What’s your current weight?

168 pounds at 5’10. After recovering from anorexia my perfect weight was 138.

It was brutal. Every day I’d eat a slim Jim or a pouch of tuna then not eat anything else. I wouldn’t drink water, supplement electrolytes and I took an incredibly hot bath to sweat buckets for 2 hours.

I can never go back there.

By not being retarded. Fix your diet and knclude some healthy sweets for that craving (greek yoghurt plus whey for example) and decrease deficiency to 500.

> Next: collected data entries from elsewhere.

import Summits.BirchSwinnertonDyer.Rank1Residual.Additive.SignedSelmerLevelBridge
import HarnessLib

/-!
# The bridge `[A₀ : S₀] = [H¹_{𝓣[v₀ ↦ 𝓣_{v₀} ⊓ G]} : H¹_{𝓚[v₀ ↦ 0]}]` with an ARBITRARY local
# receptacle `G` at `v₀` — the shape the re-assembly of the count (C) needs (cell `b2b-bsdres`,
# CLASS-CLOSURE lane, class O10 — x1b GEN 39, class lead; file 84 of the series)

HONEST FRAMING (cell `b2b-bsdres`, run/shared/lean/b2b/bsd-rank1-residual/, verbatim in every
file): the goal of the cell is to DELETE the COMBINATION-SHAPED residual classes of the
Birch–Swinnerton-Dyer formula for ALL analytic-rank `≤ 1` elliptic curves over `ℚ` — "full BSD
formula for every rank `≤ 1` curve in class `C`" assembled STRICTLY from published theorems — so
that the rank-`≤ 1` remainder becomes exactly the CONSTRUCTION-SHAPED classes, which are TYPED
(missing-input `Prop`s), NOT attempted. This is not "finishing BSD". CLASS-CLOSURE lane: prove
what is provable now; shrink each hard class to its core with data; no claim beyond stated classes;
research routes on CONSTRUCTION-SHAPED X12 / O10; census / instrument output = EVIDENCE / conjecture
items, NEVER a Literature fact; `RESIDUAL-MAP.md` marks change only by signed lines. THIS FILE:
TOOL THEOREMS ONLY — no definition, no named Literature fact, no `sorry`, axioms standard; nothing
is booked; no label / mark / count / sub-cell moves; (C1_η), (C2_η-GZ), (C3_η) stay typed as filed
(cc-typer-6's pen); nothing about `BSD(W, p)` of any pair is claimed.

## Why (x1b GEN 39 note `B3-CORANK-ENGINE-x1b.md` §3 (iv))

File 74 proved the bridge with the MINIMAL local group `L = loc_{v₀}(Ψ_m⁻¹A₀)` at `v₀`, and file 77
composed it with the finite-level count under `hC : 𝓣_{v₀} ⊓ L = p^t·C`, `C ⊔ 𝓚 = ⊤`, `t ≤ m − ν`.
Those hypotheses silently imply the GLOBAL bound `#L ≥ p^ν` — half of the conclusion — so they
cannot be discharged locally. The fix is to run the count with `𝓖_{v₀} = 𝓣_{v₀} ⊓ G` for a LARGER
local group `G` (the receptacle: `G = p^{ν+e}·Σ_m`, `Σ_m` the level-`m` minus condition), which
requires the bridge for an arbitrary `G` between `L` and the classes detecting the signed condition.
That is this file; nothing else changes.

## What

* `mem_selmerGroup_update_iff_levelToLayerZero_mem_of_receptacle`: for a tower structure `𝓣` at
  level `m`, ANY `A ≤ E(Ē)` and ANY `G ≤ H¹(K_{v₀}, E[p^m])` such that (a) `Ψ_m c ∈ A₀ ⟹ loc_{v₀} c
  ∈ G` and (b) `Ψ_m c ∈ h_0⁻¹(Sel_∞)`, `loc_{v₀} c ∈ G ⟹ Ψ_m c` is signed at `E`:
  **`c ∈ H¹_{𝓣[v₀ ↦ 𝓣_{v₀} ⊓ G]} ↔ Ψ_m c ∈ A₀`** (file 72's one-place refinement; NO model maps
  `E ⇄ K_{v₀}` are needed — the locality is carried by (a)/(b));
* **`relIndex_selmerGroup_update_eq_relIndex_strictSignedSelmerLayer_of_receptacle`**: hence
  `[H¹_{𝓣[v₀ ↦ 𝓣_{v₀} ⊓ G]} : H¹_{𝓚[v₀ ↦ 0]}] = [A₀ : S₀]` for `A₀ = Sel^{loc,∞}` on
  `A = ⨆_n E^{−,str}(K_n·E)`, `S₀ = Sel^{−,str}(E/K_0)` (the `S₀` side is file 74 §1 and does use the
  model `E ⇄ K_{v₀}` and `E(Ē)[p^∞]^{Γ_E} = 0`), once `p^m A₀ = 0` and `E(K̄)` is divisible.
For `G = L` hypotheses (a)/(b) are file 74's; for `G ⊆ Σ_m` (b) is "a class restricting into the
minus Kummer condition at a finite layer is signed" and (a) is `L ≤ G`, i.e. `#L ≤ #G` inside the
cyclic `Σ_m` (x1b GEN 39 files 79–83 and note §3).

References: [GreenbergLNM1716] §3 pp. 85–90; [Kobayashi2003] Def. 2.1 (p. 5), §9 Thm. 9.3 (p. 26).
-/

noncomputable section

open scoped Classical

open WeierstrassCurve Literature.NumberTheory.EllipticCurves Literature.NumberTheory.GaloisRepresentations
  NumberField IsDedekindDomain Field
open Literature.NumberTheory.GaloisRepresentations.DiscreteGaloisModule (SelmerStructure)
open Literature.NumberTheory.EllipticCurves.Kobayashi2003
open Summit.BirchSwinnertonDyer.Rank1Residual.X11b.Levels
open Summit.BirchSwinnertonDyer.Rank1Residual.X11b
open scoped ContRepresentation

namespace Summit.BirchSwinnertonDyer.Rank1Residual.Additive.LevelBridge

universe u

section Loc

variable {K : Type u} [Field K] [NumberField K] (W : WeierstrassCurve K) (p : ℕ)
  [hp : Fact p.Prime] (κ : ZpExtension K p) (m : ℕ) (v₀ : HeightOneSpectrum (𝓞 K))
  (E : Type u) [Field E] [Algebra K E]

/-- **`Ψ_m c ∈ A₀ ↔ c ∈ H¹_{𝓣[v₀ ↦ 𝓣_{v₀} ⊓ G]}` for ANY local receptacle `G`** between
`L = loc_{v₀}(Ψ_m⁻¹A₀)` and the classes that detect the signed part: if (a) every class with
`Ψ_m c ∈ A₀` has `loc_{v₀} c ∈ G` (`L ≤ G`) and (b) every class with `Ψ_m c ∈ h_0⁻¹(Sel_∞)` and
`loc_{v₀} c ∈ G` has `Ψ_m c` signed at `E`, then `A₀` is (along `Ψ_m`) the Selmer group of the tower
structure refined at `v₀` by `G` — the receptacle-agnostic form of file 74 §2 (there `G = L`).
[cite: GreenbergLNM1716, §3 pp. 85–86] [cite: Kobayashi2003, Def. 2.1 (p. 5) and §9] -/
theorem mem_selmerGroup_update_iff_levelToLayerZero_mem_of_receptacle
    (𝓣 : SelmerStructure (W.torsionGaloisModule ((p ^ m : ℕ) : ℤ)))
    (h𝓣fin : ∀ v : HeightOneSpectrum (𝓞 K), 𝓣 (Sum.inr v) =
      (W.localTowerKer κ (v.adicCompletion K) 0).comap
        ((resH1Hom (subgroupIncl (localSubgroup (κ.layerSubgroup 0) (v.adicCompletion K)))
          (AddMonoidHom.id (localPoints W (v.adicCompletion K))) (fun _ _ ↦ rfl)).comp
          (galoisCohomology.map
            (W.torsionPointsMapIntertwining ((p ^ m : ℕ) : ℤ) (v.adicCompletion K)) 1)))
    (h𝓣inf : ∀ w : InfinitePlace K, 𝓣 (Sum.inl w) = W.kummerSelmerStructure ((p ^ m : ℕ) : ℤ) (Sum.inl w))
    (A : AddSubgroup (localPoints W E))
    (G : AddSubgroup (galoisCohomology ((W.torsionGaloisModule ((p ^ m : ℕ) : ℤ)).toLocal (Sum.inr v₀)) 1))
    (hLG : ∀ c : galoisCohomology (W.torsionGaloisModule ((p ^ m : ℕ) : ℤ)) 1,
      resH1Hom (subgroupIncl (κ.layerSubgroup 0)) (AddMonoidHom.id (geomPrimaryTorsion W p))
        (fun _ _ ↦ rfl) (galoisCohomology.map (primaryInclusion W p m) 1 c) ∈
        (W.selmerInfty κ ⊓ ⨅ σ : absoluteGaloisGroup K,
            (localKummerOverOfEmb W p κ.kerSubgroup (closureEmb (K := K) E) A).comap
              (W.conjH1 p κ.kerSubgroup σ)).comap (W.layerToInfty κ 0) →
      galoisCohomology.localization (W.torsionGaloisModule ((p ^ m : ℕ) : ℤ)) (Sum.inr v₀) 1 c ∈ G)
    (hG : ∀ c : galoisCohomology (W.torsionGaloisModule ((p ^ m : ℕ) : ℤ)) 1,
      resH1Hom (subgroupIncl (κ.layerSubgroup 0)) (AddMonoidHom.id (geomPrimaryTorsion W p))
        (fun _ _ ↦ rfl) (galoisCohomology.map (primaryInclusion W p m) 1 c) ∈ W.selmerInftyPreimage κ 0 →
      galoisCohomology.localization (W.torsionGaloisModule ((p ^ m : ℕ) : ℤ)) (Sum.inr v₀) 1 c ∈ G →
      resH1Hom (subgroupIncl (κ.layerSubgroup 0)) (AddMonoidHom.id (geomPrimaryTorsion W p))
        (fun _ _ ↦ rfl) (galoisCohomology.map (primaryInclusion W p m) 1 c) ∈
        (⨅ σ : absoluteGaloisGroup K,
            (localKummerOverOfEmb W p κ.kerSubgroup (closureEmb (K := K) E) A).comap
              (W.conjH1 p κ.kerSubgroup σ)).comap (W.layerToInfty κ 0))
    (c : galoisCohomology (W.torsionGaloisModule ((p ^ m : ℕ) : ℤ)) 1) :
    c ∈ SelmerStructure.selmerGroup (Function.update 𝓣 (Sum.inr v₀) (𝓣 (Sum.inr v₀) ⊓ G)) ↔
      resH1Hom (subgroupIncl (κ.layerSubgroup 0)) (AddMonoidHom.id (geomPrimaryTorsion W p))
        (fun _ _ ↦ rfl) (galoisCohomology.map (primaryInclusion W p m) 1 c) ∈
        (W.selmerInfty κ ⊓ ⨅ σ : absoluteGaloisGroup K,
            (localKummerOverOfEmb W p κ.kerSubgroup (closureEmb (K := K) E) A).comap
              (W.conjH1 p κ.kerSubgroup σ)).comap (W.layerToInfty κ 0) := by
  rw [AddSubgroup.comap_inf]
  refine mem_selmerGroup_update_inf_iff_levelToLayerZero_mem_inf W p κ m 𝓣 (W.selmerInftyPreimage κ 0)
    (mem_selmerGroup_iff_levelToLayerZero_mem_selmerInftyPreimage W p κ m 𝓣 h𝓣fin h𝓣inf)
    (Sum.inr v₀) _ _ (fun c hc ↦ ⟨fun hloc ↦ hG c hc hloc, fun hS ↦ hLG c ?_⟩) c
  rw [AddSubgroup.comap_inf]
  exact AddSubgroup.mem_inf.mpr ⟨hc, hS⟩

end Loc

section Index

variable {K : Type u} [Field K] [NumberField K] (W : WeierstrassCurve K) [W.IsElliptic] (p : ℕ)
  [hp : Fact p.Prime] (κ : ZpExtension K p) (m : ℕ) (v₀ : HeightOneSpectrum (𝓞 K))
  (E : Type u) [Field E] [Algebra K E] [Algebra (v₀.adicCompletion K) E]
  [IsScalarTower K (v₀.adicCompletion K) E] [Algebra E (v₀.adicCompletion K)]
  [IsScalarTower K E (v₀.adicCompletion K)]

/-- **THE BRIDGE with a receptacle: `[H¹_{𝓣[v₀ ↦ 𝓣_{v₀} ⊓ G]} : H¹_{𝓚[v₀ ↦ 0]}] = [A₀ : S₀]`** for
ANY `G ≤ H¹(K_{v₀}, E[p^m])` containing the localisations of `Ψ_m⁻¹A₀` and detecting the signed
condition (`hLG`, `hG` as above), `A₀ = Sel^{loc,∞}` built on `A = ⨆_n E^{−,str}(K_n·E)`,
`S₀ = Sel^{−,str}(E/K_0)`. With `G = p^{ν+e}·Σ_m` (`Σ_m` the level-`m` minus condition, a cyclic
complement of `𝓚_{v₀}`) this is the input shape of the count (C) at finite level (files 63/68/69)
WITHOUT the constraint hidden in file 77's literal `hC` (x1b GEN 39 note §3 (iv)).
[cite: GreenbergLNM1716, §3 pp. 85–90] [cite: Kobayashi2003, Def. 2.1 (p. 5), §9 Thm. 9.3 (p. 26)] -/
theorem relIndex_selmerGroup_update_eq_relIndex_strictSignedSelmerLayer_of_receptacle
    (hdiv : W.zsmul_geomPoints_surjective)
    (hΓE : ∀ Q : W.geomPrimaryTorsion p, (∀ σ : absoluteGaloisGroup E,
      GaloisRep.restrictField E (LocBridge.primaryGaloisModule W p) σ Q = Q) → Q = 0)
    (𝓣 : SelmerStructure (W.torsionGaloisModule ((p ^ m : ℕ) : ℤ)))
    (h𝓣fin : ∀ v : HeightOneSpectrum (𝓞 K), 𝓣 (Sum.inr v) =
      (W.localTowerKer κ (v.adicCompletion K) 0).comap
        ((resH1Hom (subgroupIncl (localSubgroup (κ.layerSubgroup 0) (v.adicCompletion K)))
          (AddMonoidHom.id (localPoints W (v.adicCompletion K))) (fun _ _ ↦ rfl)).comp
          (galoisCohomology.map
            (W.torsionPointsMapIntertwining ((p ^ m : ℕ) : ℤ) (v.adicCompletion K)) 1)))
    (h𝓣inf : ∀ w : InfinitePlace K, 𝓣 (Sum.inl w) = W.kummerSelmerStructure ((p ^ m : ℕ) : ℤ) (Sum.inl w))
    (hA₀ : ∀ z ∈ (W.selmerInfty κ ⊓ ⨅ σ : absoluteGaloisGroup K,
        (localKummerOverOfEmb W p κ.kerSubgroup (closureEmb (K := K) E)
          (⨆ n, strictSignedLocalPoints κ E W (-1) n)).comap
            (W.conjH1 p κ.kerSubgroup σ)).comap (W.layerToInfty κ 0), p ^ m • z = 0)
    (G : AddSubgroup (galoisCohomology ((W.torsionGaloisModule ((p ^ m : ℕ) : ℤ)).toLocal (Sum.inr v₀)) 1))
    (hLG : ∀ c : galoisCohomology (W.torsionGaloisModule ((p ^ m : ℕ) : ℤ)) 1,
      resH1Hom (subgroupIncl (κ.layerSubgroup 0)) (AddMonoidHom.id (geomPrimaryTorsion W p))
        (fun _ _ ↦ rfl) (galoisCohomology.map (primaryInclusion W p m) 1 c) ∈
        (W.selmerInfty κ ⊓ ⨅ σ : absoluteGaloisGroup K,
            (localKummerOverOfEmb W p κ.kerSubgroup (closureEmb (K := K) E)
              (⨆ n, strictSignedLocalPoints κ E W (-1) n)).comap
              (W.conjH1 p κ.kerSubgroup σ)).comap (W.layerToInfty κ 0) →
      galoisCohomology.localization (W.torsionGaloisModule ((p ^ m : ℕ) : ℤ)) (Sum.inr v₀) 1 c ∈ G)
    (hG : ∀ c : galoisCohomology (W.torsionGaloisModule ((p ^ m : ℕ) : ℤ)) 1,
      resH1Hom (subgroupIncl (κ.layerSubgroup 0)) (AddMonoidHom.id (geomPrimaryTorsion W p))
        (fun _ _ ↦ rfl) (galoisCohomology.map (primaryInclusion W p m) 1 c) ∈ W.selmerInftyPreimage κ 0 →
      galoisCohomology.localization (W.torsionGaloisModule ((p ^ m : ℕ) : ℤ)) (Sum.inr v₀) 1 c ∈ G →
      resH1Hom (subgroupIncl (κ.layerSubgroup 0)) (AddMonoidHom.id (geomPrimaryTorsion W p))
        (fun _ _ ↦ rfl) (galoisCohomology.map (primaryInclusion W p m) 1 c) ∈
        (⨅ σ : absoluteGaloisGroup K,
            (localKummerOverOfEmb W p κ.kerSubgroup (closureEmb (K := K) E)
              (⨆ n, strictSignedLocalPoints κ E W (-1) n)).comap
              (W.conjH1 p κ.kerSubgroup σ)).comap (W.layerToInfty κ 0)) :
    (SelmerStructure.selmerGroup
        (Function.update (W.kummerSelmerStructure ((p ^ m : ℕ) : ℤ)) (Sum.inr v₀) ⊥)).relIndex
      (SelmerStructure.selmerGroup (Function.update 𝓣 (Sum.inr v₀) (𝓣 (Sum.inr v₀) ⊓ G))) =
      (strictSignedSelmerLayer W κ E (-1) 0).relIndex
        ((W.selmerInfty κ ⊓ ⨅ σ : absoluteGaloisGroup K,
          (localKummerOverOfEmb W p κ.kerSubgroup (closureEmb (K := K) E)
            (⨆ n, strictSignedLocalPoints κ E W (-1) n)).comap
              (W.conjH1 p κ.kerSubgroup σ)).comap (W.layerToInfty κ 0)) :=
  relIndex_selmerGroup_eq_of_iff W p κ m hdiv _ _ _ _ hA₀
    (fun c ↦ mem_selmerGroup_update_bot_iff_levelToLayerZero_mem_strictSignedSelmerLayer W p κ m v₀ E
      hΓE c)
    (fun c ↦ mem_selmerGroup_update_iff_levelToLayerZero_mem_of_receptacle W p κ m v₀ E 𝓣 h𝓣fin
      h𝓣inf _ G hLG hG c)

end Index

end Summit.BirchSwinnertonDyer.Rank1Residual.Additive.LevelBridge

end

If you fuck up and then indulge your body learns that fucking up will lead to food and nutrients. If you fuck up and then do cardio not only do you lose the fuck up calories but also do you make ficking up unpleasant for yourself.

Deficiency?

Cook your fucking food.
Stop eating pre-made stuff and cook everything you eat. You'll notice meals suddenly getting scarcer.

It's important to stop thinking in terms of today and tommorow and think of your progress as continuous actions, stop waiting for the right time and just do something good now.

I live with 4 fatasses, there’s always candy and shit lying around.

user, 170 lbs at 5'10 is perfectly fine. If you feel fat, eat your bodyweight (lbs) in grams of protein each day and do strength training along with cardio. 140 lbs at 5'10 is scrawnlord tier. You can do better.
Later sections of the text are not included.